A winding landscape of cellular state transition during cell differentiation

Systems-level analysis of CRS dynamics over the course of lineage progression revealed important kinetics of in vivo cell differentiation; namely, CRS progression is not directional until late embryogenesis (Figure 7). This suggests that changes in regulatory signal (TF expression) do not immediately drive the cell toward its ultimate state. Significantly, the opposite scenario in which changes in TF expression and CRS cause cells to diverge greatly from their final destinations is systematically repressed (Figure 7G), suggesting that while not straightforward, the trajectory of cell differentiation is highly optimized. One interesting possibility is that seemingly ‘unnecessary’ changes in CRS confer upon the cells a state poised for rapid and directional transition upon terminal differentiation.

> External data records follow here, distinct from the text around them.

/-- **Local classical solutions of Navier–Stokes on `𝕋³` from bounded smooth data, with an
existence time controlled by the sup norm.** There are `ε₀ > 0`, `C₀ ≥ 1` and `K ≥ 0` such that:
for every `M > 0`, every initial time `s` and every smooth divergence-free `a : 𝕋³ → ℝ³` with
`‖a(x)‖ ≤ M`, there is a classical solution `(V, Q)` of the unforced Navier–Stokes equations
(`ν = 1`) on `(s, s + ε₀/M²) × 𝕋³` with `‖V(t, x)‖ ≤ C₀M`,
`‖V(t, x) − (e^{(t−s)Δ}ã)(repr x)‖ ≤ K √(t−s) (C₀M)²` (`ã = lift a`; in particular `V(t) → a`
uniformly as `t ↓ s`) and `∫ V(t) = ∫ a` for all `t` in the window. It is the whole-space bounded
mild solution from the periodic datum `ã` (`exists_classical_of_bounded_data`: KNSS 2009, §4;
Giga–Inui–Matsui 1999), which is periodic, read on the torus; its whole-space pressure `p` has a
periodic gradient, hence `p = θ + ⟨c(t), ·⟩` with `θ` periodic, and the descended system with the
constant force `−c(t)` conserves `∫ V` only if `c ≡ 0`, which the mild formula guarantees
(`Torus.integral_heatExtension_lift_repr`, `Torus.integral_oseenDuhamel_repr_eq_zero`). This is
the classical local well-posedness on the torus (Robinson–Rodrigo–Sadowski 2016, Thm. 6.8 with
§7.2) in the `L^∞` form needed for continuation arguments driven by the sup norm. [cite: KochNadirashviliSereginSverak2009, §4 p. 8 with §3 p. 6 (arXiv:0709.3599v1)] -/
theorem Torus.exists_classicalNS_of_bounded_data :
    ∃ ε₀ : ℝ, 0 < ε₀ ∧ ∃ C₀ : ℝ, 1 ≤ C₀ ∧ ∃ K : ℝ, 0 ≤ K ∧
      ∀ ⦃M : ℝ⦄, 0 < M → ∀ (s : ℝ) ⦃a : (UnitAddTorus (Fin 3)) → (EuclideanSpace ℝ (Fin 3))⦄,
        Torus.IsSmooth a → Torus.IsDivFree a → (∀ x, ‖a x‖ ≤ M) →
        ∃ (V : ℝ → (UnitAddTorus (Fin 3)) → (EuclideanSpace ℝ (Fin 3))) (Q : ℝ → (UnitAddTorus (Fin 3)) → ℝ),
          Torus.IsClassicalNSSolutionOn (Ioo s (s + ε₀ / M ^ 2)) 1 0 V Q ∧
          (∀ t ∈ Ioo s (s + ε₀ / M ^ 2), ∀ x, ‖V t x‖ ≤ C₀ * M) ∧
          (∀ t ∈ Ioo s (s + ε₀ / M ^ 2), ∀ x,
            ‖V t x - UnboundedOperators.heatExtension (Torus.lift a) (t - s) (Torus.repr x)‖ ≤
              K * Real.sqrt (t - s) * (C₀ * M) ^ 2) ∧
          (∀ t ∈ Ioo s (s + ε₀ / M ^ 2), ∫ x, V t x = ∫ x, a x) := by
  have hE : Module.finrank ℝ (EuclideanSpace ℝ (Fin 3)) = 3 := finrank_euclideanSpace_fin
  obtain ⟨ε₀, hε₀, C₀, hC₀, hloc⟩ := exists_classical_of_bounded_data (E := (EuclideanSpace ℝ (Fin 3))) hE
  obtain ⟨CD, hCD, hDuh⟩ := exists_norm_oseenDuhamel_bounded_le (E := (EuclideanSpace ℝ (Fin 3)))
  refine ⟨ε₀, hε₀, C₀, hC₀, 2 * CD, by positivity, fun M hM s a ha hdiv haM => ?_⟩
  -- the lifted datum
  have halc : ContDiff ℝ ∞ (Torus.lift a) := ha
  have halm : Measurable (Torus.lift a) := halc.continuous.measurable
  have haldiv : IsWeaklyDivFree (Torus.lift a) :=
    VectorCalculus.IsDivFree.isWeaklyDivFree_holds
      ((isDivFree_lift_iff (ha.isContDiff (n := 1) (by exact_mod_cast le_top))).2 hdiv)
      (halc.of_le (by exact_mod_cast le_top))
  have halM : ∀ y, ‖Torus.lift a y‖ ≤ M := fun y => haM _
  obtain ⟨v, p, hcl, hvm, hvout, hveq, hvM, hper⟩ := hloc hM halm haldiv halM
  set h : ℝ := ε₀ / M ^ 2 with hh
  have hhpos : 0 < h := by positivity
  have hC₀M : 0 ≤ C₀ * M := by nlinarith
  have hSU : UniqueDiffOn ℝ (Ioo (0 : ℝ) h) := isOpen_Ioo.uniqueDiffOn
  -- periodicity of the velocity
  have hperj : ∀ (j : Fin 3) (t : ℝ) (y : (EuclideanSpace ℝ (Fin 3))), v t (y + EuclideanSpace.single j 1) = v t y := by
    intro j t y
    have hc : ∀ z, Torus.lift a (EuclideanSpace.single j (1 : ℝ) + z) = Torus.lift a z := by
      intro z
      rw [Torus.lift_apply, Torus.lift_apply, Torus.proj_add, ← Torus.latticeVec_single,
        Torus.proj_latticeVec, zero_add]
    rw [add_comm]
    exact hper _ hc t y
  have hperk : ∀ t, Torus.IsLatticePeriodic (v t) := fun t j y => hperj j t y
  -- the torus velocity
  set V : ℝ → (UnitAddTorus (Fin 3)) → (EuclideanSpace ℝ (Fin 3)) := fun t x => v t (Torus.repr x) with hVdef
  have hVlift : ∀ t, Torus.lift (V t) = v t := fun t => Torus.lift_descend_holds (v t) (hperk t)
  -- the pressure gradient is periodic
  have hmomR : ∀ t ∈ Ioo (0 : ℝ) h, ∀ y, gradient (p t) y =
      (1 : ℝ) • (Δ (v t)) y - timeDerivWithin (Ioo 0 h) v t y - convect (v t) (v t) y := by
    intro t ht y
    have h1 := hcl.momentum t ht y
    simp only [Pi.zero_apply, add_zero] at h1
    rw [sub_sub, h1, sub_sub_cancel]
  have hgradper : ∀ t ∈ Ioo (0 : ℝ) h, ∀ (j : Fin 3) (y : (EuclideanSpace ℝ (Fin 3))),
      gradient (p t) (y + EuclideanSpace.single j 1) = gradient (p t) y := by
    intro t ht j y
    have hfun : ∀ τ, (fun x => v τ (x + EuclideanSpace.single j 1)) = v τ :=
      fun τ => funext (hperj j τ)
    have h1 : (Δ (v t)) (y + EuclideanSpace.single j 1) = (Δ (v t)) y := by
      rw [← Torus.laplacian_comp_add_right (v t) (EuclideanSpace.single j 1) y, hfun t]
    have h2 : convect (v t) (v t) (y + EuclideanSpace.single j 1) = convect (v t) (v t) y := by
      simp only [convect_apply]
      rw [hperj j t y, ← fderiv_comp_add_right (EuclideanSpace.single j (1 : ℝ)), hfun t]
    have h3 : timeDerivWithin (Ioo 0 h) v t (y + EuclideanSpace.single j 1) =
        timeDerivWithin (Ioo 0 h) v t y := by
      simp only [timeDerivWithin_apply]
      exact derivWithin_congr (fun τ _ => hperj j τ y) (hperj j t y)
    rw [hmomR t ht, hmomR t ht, h1, h2, h3]
  -- hence the periods of the pressure are constant in space
  have hpt_diff : ∀ t ∈ Ioo (0 : ℝ) h, Differentiable ℝ (p t) := fun t ht =>
    (hcl.smooth_pressure.contDiff_slice ht).differentiable (by simp)
  have hcj : ∀ t ∈ Ioo (0 : ℝ) h, ∀ (j : Fin 3) (y : (EuclideanSpace ℝ (Fin 3))),
      p t (y + EuclideanSpace.single j 1) - p t y = p t (EuclideanSpace.single j 1) - p t 0 := by
    intro t ht j y
    have hd1 : Differentiable ℝ fun x => p t (x + EuclideanSpace.single j 1) :=
      (hpt_diff t ht).comp (differentiable_id.add_const _)
    have hd : Differentiable ℝ fun x => p t (x + EuclideanSpace.single j 1) - p t x :=
      hd1.sub (hpt_diff t ht)
    have hzero : ∀ x, fderiv ℝ (fun x => p t (x + EuclideanSpace.single j 1) - p t x) x = 0 := by
      intro x
      rw [fderiv_fun_sub (hd1 x) (hpt_diff t ht x), fderiv_comp_add_right, sub_eq_zero]
      have hg := hgradper t ht j x
      simp only [gradient] at hg
      exact (InnerProductSpace.toDual ℝ (EuclideanSpace ℝ (Fin 3))).symm.injective hg
    have := is_const_of_fderiv_eq_zero hd hzero y 0
    simpa using this
  -- the linear part of the pressure and the periodic remainder
  set c : ℝ → Fin 3 → ℝ := fun t j => p t (EuclideanSpace.single j 1) - p t 0 with hcdef
  set cv : ℝ → (EuclideanSpace ℝ (Fin 3)) := fun t => ∑ j, c t j • EuclideanSpace.single j (1 : ℝ) with hcvdef
  have hcv_inner : ∀ (t : ℝ) (j : Fin 3), ⟪cv t, EuclideanSpace.single j 1⟫ = c t j := by
    intro t j
    have hon := (EuclideanSpace.basisFun (Fin 3) ℝ).orthonormal.inner_left_fintype (c t) j
    simpa [EuclideanSpace.basisFun_apply, hcvdef] using hon
  set θ : ℝ → (EuclideanSpace ℝ (Fin 3)) → ℝ := fun t y => p t y - ⟪cv t, y⟫ with hθdef
  have hθper : ∀ t ∈ Ioo (0 : ℝ) h, Torus.IsLatticePeriodic (θ t) := by
    intro t ht j y
    simp only [hθdef, inner_add_right, hcv_inner]
    have := hcj t ht j y
    linarith
  have hθgrad : ∀ t ∈ Ioo (0 : ℝ) h, ∀ y, gradient (θ t) y = gradient (p t) y - cv t := by
    intro t ht y
    have hp' : HasFDerivAt (p t) (InnerProductSpace.toDual ℝ (EuclideanSpace ℝ (Fin 3)) (gradient (p t) y)) y :=
      (hpt_diff t ht y).hasGradientAt
    have hi' : HasFDerivAt (fun y : (EuclideanSpace ℝ (Fin 3)) => ⟪cv t, y⟫) (InnerProductSpace.toDual ℝ (EuclideanSpace ℝ (Fin 3)) (cv t)) y :=
      hasGradientAt_inner_const_left (cv t) y
    have hθ' : HasGradientAt (θ t) (gradient (p t) y - cv t) y := by
      rw [hasGradientAt_iff_hasFDerivAt, map_sub]
      exact hp'.sub hi'
    exact hθ'.gradient
  -- smoothness of the new pressure and of the force
  have hcvs : ContDiffOn ℝ ∞ (fun q : ℝ × (EuclideanSpace ℝ (Fin 3)) => cv q.1) (Ioo 0 h ×ˢ univ) := by
    have hpj : ∀ z : (EuclideanSpace ℝ (Fin 3)), ContDiffOn ℝ ∞ (fun q : ℝ × (EuclideanSpace ℝ (Fin 3)) => p q.1 z) (Ioo 0 h ×ˢ univ) := by
      intro z
      have hι : ContDiff ℝ ∞ (fun q : ℝ × (EuclideanSpace ℝ (Fin 3)) => ((q.1, z) : ℝ × (EuclideanSpace ℝ (Fin 3)))) :=
        contDiff_fst.prodMk contDiff_const
      exact hcl.smooth_pressure.comp hι.contDiffOn fun q hq => ⟨(mem_prod.1 hq).1, mem_univ _⟩
    simp only [hcvdef, hcdef]
    exact ContDiffOn.sum fun j _ => ((hpj _).sub (hpj _)).smul contDiffOn_const
  have hθs : IsSmoothSpaceTimeOn (Ioo 0 h) θ := by
    have h1 : ContDiffOn ℝ ∞ (fun q : ℝ × (EuclideanSpace ℝ (Fin 3)) => ⟪cv q.1, q.2⟫) (Ioo 0 h ×ˢ univ) :=
      hcvs.inner ℝ contDiffOn_snd
    exact hcl.smooth_pressure.sub h1
  have hfs : IsSmoothSpaceTimeOn (Ioo 0 h) (fun (t : ℝ) (_ : (EuclideanSpace ℝ (Fin 3))) => -cv t) := by
    show ContDiffOn ℝ ∞ (fun q : ℝ × (EuclideanSpace ℝ (Fin 3)) => -cv q.1) (Ioo 0 h ×ˢ univ)
    exact hcvs.neg
  -- the whole-space system with the constant force `-c(t)` and the periodic pressure `θ`
  have hR3 : IsClassicalNSSolutionOn (Ioo 0 h) 1 (fun (t : ℝ) (_ : (EuclideanSpace ℝ (Fin 3))) => -cv t) v θ :=
    { smooth_velocity := hcl.smooth_velocity
      smooth_pressure := hθs
      momentum := fun t ht y => by
        have h1 := hcl.momentum t ht y
        simp only [Pi.zero_apply, add_zero] at h1
        rw [h1, hθgrad t ht y]
        abel
      divFree := hcl.divFree }
  -- all data are periodic lifts: descend to the torus
  set Θ : ℝ → (UnitAddTorus (Fin 3)) → ℝ := fun t x => θ t (Torus.repr x) with hΘdef
  set fT : ℝ → (UnitAddTorus (Fin 3)) → (EuclideanSpace ℝ (Fin 3)) := fun t _ => -cv t with hfTdef
  have hΘlift : ∀ t ∈ Ioo (0 : ℝ) h, Torus.lift (Θ t) = θ t := fun t ht =>
    Torus.lift_descend_holds (θ t) (hθper t ht)
  have hR3' : IsClassicalNSSolutionOn (Ioo 0 h) 1 (fun t => Torus.lift (fT t))
      (fun t => Torus.lift (V t)) (fun t => Torus.lift (Θ t)) := by
    have h1 : IsClassicalNSSolutionOn (Ioo 0 h) 1 (fun t => Torus.lift (fT t)) v θ := hR3
    exact (h1.congr_velocity fun t _ => hVlift t).congr_pressure hΘlift
  have hT : Torus.IsClassicalNSSolutionOn (Ioo 0 h) 1 fT V Θ :=
    IsClassicalNSSolutionOn.to_torus_holds hR3'
  -- the mean of the mild formula does not move, so `c ≡ 0`
  have hmeanV : ∀ t ∈ Ioo (0 : ℝ) h, ∫ x, V t x = ∫ x, a x := by
    intro t ht
    have hVt : (fun x => V t x) = fun x =>
        UnboundedOperators.heatExtension (Torus.lift a) t (Torus.repr x) -
          oseenDuhamel 1 0 v v t (Torus.repr x) := funext fun x => hveq t ht _
    have hi1 : Integrable (fun x : (UnitAddTorus (Fin 3)) =>
        UnboundedOperators.heatExtension (Torus.lift a) t (Torus.repr x)) volume := by
      have hc : Continuous (UnboundedOperators.heatExtension (Torus.lift a) t) :=
        (TorusHeat.contDiff_heatExtension_lift ha.continuous ht.1 (m := 0)).continuous
      refine (integrable_const M).mono' (hc.measurable.comp Torus.measurable_repr).aestronglyMeasurable
        (Eventually.of_forall fun x => ?_)
      exact UnboundedOperators.norm_heatExtension_le_of_bound halM ht.1 _
    have hi2 : Integrable (fun x : (UnitAddTorus (Fin 3)) => oseenDuhamel 1 0 v v t (Torus.repr x)) volume := by
      have hi3 : Integrable (fun x : (UnitAddTorus (Fin 3)) => V t x) volume :=
        (hT.smooth_velocity.isSmooth_slice ht).integrable
      have he : (fun x : (UnitAddTorus (Fin 3)) => oseenDuhamel 1 0 v v t (Torus.repr x)) = fun x =>
          UnboundedOperators.heatExtension (Torus.lift a) t (Torus.repr x) - V t x := by
        funext x
        have := hveq t ht (Torus.repr x)
        simp only [hVdef, this, sub_sub_cancel]
      rw [he]
      exact hi1.sub hi3
    rw [hVt, integral_sub hi1 hi2, Torus.integral_heatExtension_lift_repr ha.continuous ht.1,
      Torus.integral_oseenDuhamel_repr_eq_zero (V := V) one_pos hvm (fun σ _ y => hvM σ y)
        (fun σ hσ => (hT.smooth_velocity.isSmooth_slice ⟨hσ.1, hσ.2.trans ht.2⟩).continuous)
        (fun σ _ => hVlift σ), sub_zero]
  have hc0 : ∀ t ∈ Ioo (0 : ℝ) h, cv t = 0 := by
    intro t ht
    have hd := hT.hasDerivWithinAt_integral_velocity (convex_Ioo 0 h) ht
    have hconst : HasDerivWithinAt (fun s : ℝ => ∫ x, V s x) 0 (Ioo 0 h) t :=
      (hasDerivWithinAt_const t (Ioo 0 h) (∫ x, a x)).congr (fun s hs => hmeanV s hs) (hmeanV t ht)
    have heq := (hSU t ht).eq_deriv _ hd hconst
    have hint : ∫ x : (UnitAddTorus (Fin 3)), fT t x = -cv t := by
      simp only [hfTdef, integral_const, probReal_univ, one_smul]
    rw [hint] at heq
    exact neg_eq_zero.1 heq
  -- the unforced torus system on `(0, h)`
  have hT0 : Torus.IsClassicalNSSolutionOn (Ioo 0 h) 1 0 V Θ :=
    { smooth_velocity := hT.smooth_velocity
      smooth_pressure := hT.smooth_pressure
      momentum := fun t ht x => by
        have h1 := hT.momentum t ht x
        simp only [hfTdef, hc0 t ht, neg_zero, add_zero] at h1
        simp only [Pi.zero_apply, add_zero]
        exact h1
      divFree := hT.divFree }
  -- translate to the initial time `s`
  have hTs := hT0.comp_add_const (-s)
  have hf0 : (fun t : ℝ => (0 : ℝ → (UnitAddTorus (Fin 3)) → (EuclideanSpace ℝ (Fin 3))) (t + -s)) = 0 := rfl
  rw [preimage_add_const_Ioo, sub_neg_eq_add, sub_neg_eq_add, zero_add, add_comm h s, hf0] at hTs
  refine ⟨fun t => V (t + -s), fun t => Θ (t + -s), hTs, fun t ht x => hvM _ _, fun t ht x => ?_,
    fun t ht => ?_⟩
  · -- the Duhamel deviation
    have ht' : t + -s ∈ Ioo (0 : ℝ) h := ⟨by linarith [ht.1], by linarith [ht.2]⟩
    have h1 := hveq (t + -s) ht' (Torus.repr x)
    show ‖v (t + -s) (Torus.repr x) - _‖ ≤ _
    rw [h1, show t - s = t + -s by ring, sub_sub_cancel_left, norm_neg]
    have h2 := hDuh one_pos (u := v) (v := v) (s := 0) (t := t + -s) (M := C₀ * M) ht'.1 hC₀M
      (fun τ _ y => hvM τ y) (fun τ _ y => hvM τ y) (Torus.repr x)
    rw [Real.one_rpow, mul_one, sub_zero] at h2
    calc ‖oseenDuhamel 1 0 v v (t + -s) (Torus.repr x)‖
        ≤ CD * (C₀ * M) ^ 2 * (2 * Real.sqrt (t + -s)) := h2
      _ = 2 * CD * Real.sqrt (t + -s) * (C₀ * M) ^ 2 := by ring
  · have ht' : t + -s ∈ Ioo (0 : ℝ) h := ⟨by linarith [ht.1], by linarith [ht.2]⟩
    exact hmeanV _ ht'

Expression-guided mechanistic analysis of TF function and molecular regulation of cell differentiation

Finally, we have provided three examples reflecting important guidance from the spatiotemporal expression of TFs in revealing TF functions and the regulation of differentiation (Figures 5-6). First, having determined single-cell expression patterns and specificity, potential action sites and functions become readily predictable and testable. Second, similarity in cellular expression between new and known TFs enables direct testing of regulatory relationships and thus pathway placement of the new TF. The large number of protein-fusion reporters collected here facilitates systematic analysis of TF regulatory relationships through perturbation experiments. Third, determination of single-cell expression patterns allows rational prediction and testing of genetic interactions and synergy between TFs. Many tissue-specific TFs are expressed redundantly in single cells and may function synergistically in developmental contexts; we can now more reasonably infer and test potential synthetic effects. If genetic redundancy is widespread, this expression-guided strategy would be more efficient than genetic screening in discovering regulators of complex tissue differentiation. Lastly, we have collected and generated protein-fusion reporters (GFP or mNeonGreen) for over 260 TFs (86 new endogenous protein fusion reporters in this work), strains expressing which can be directly used in ChIP-seq experiments to identify potential targets. With the single-cell ChIP-seq techniques developed recently (Ai et al., 2019; Wang et al., 2019) and the single-cell expression patterns resolved here, building a cell-resolution molecular circuit of in vivo lineage differentiation is imaginable.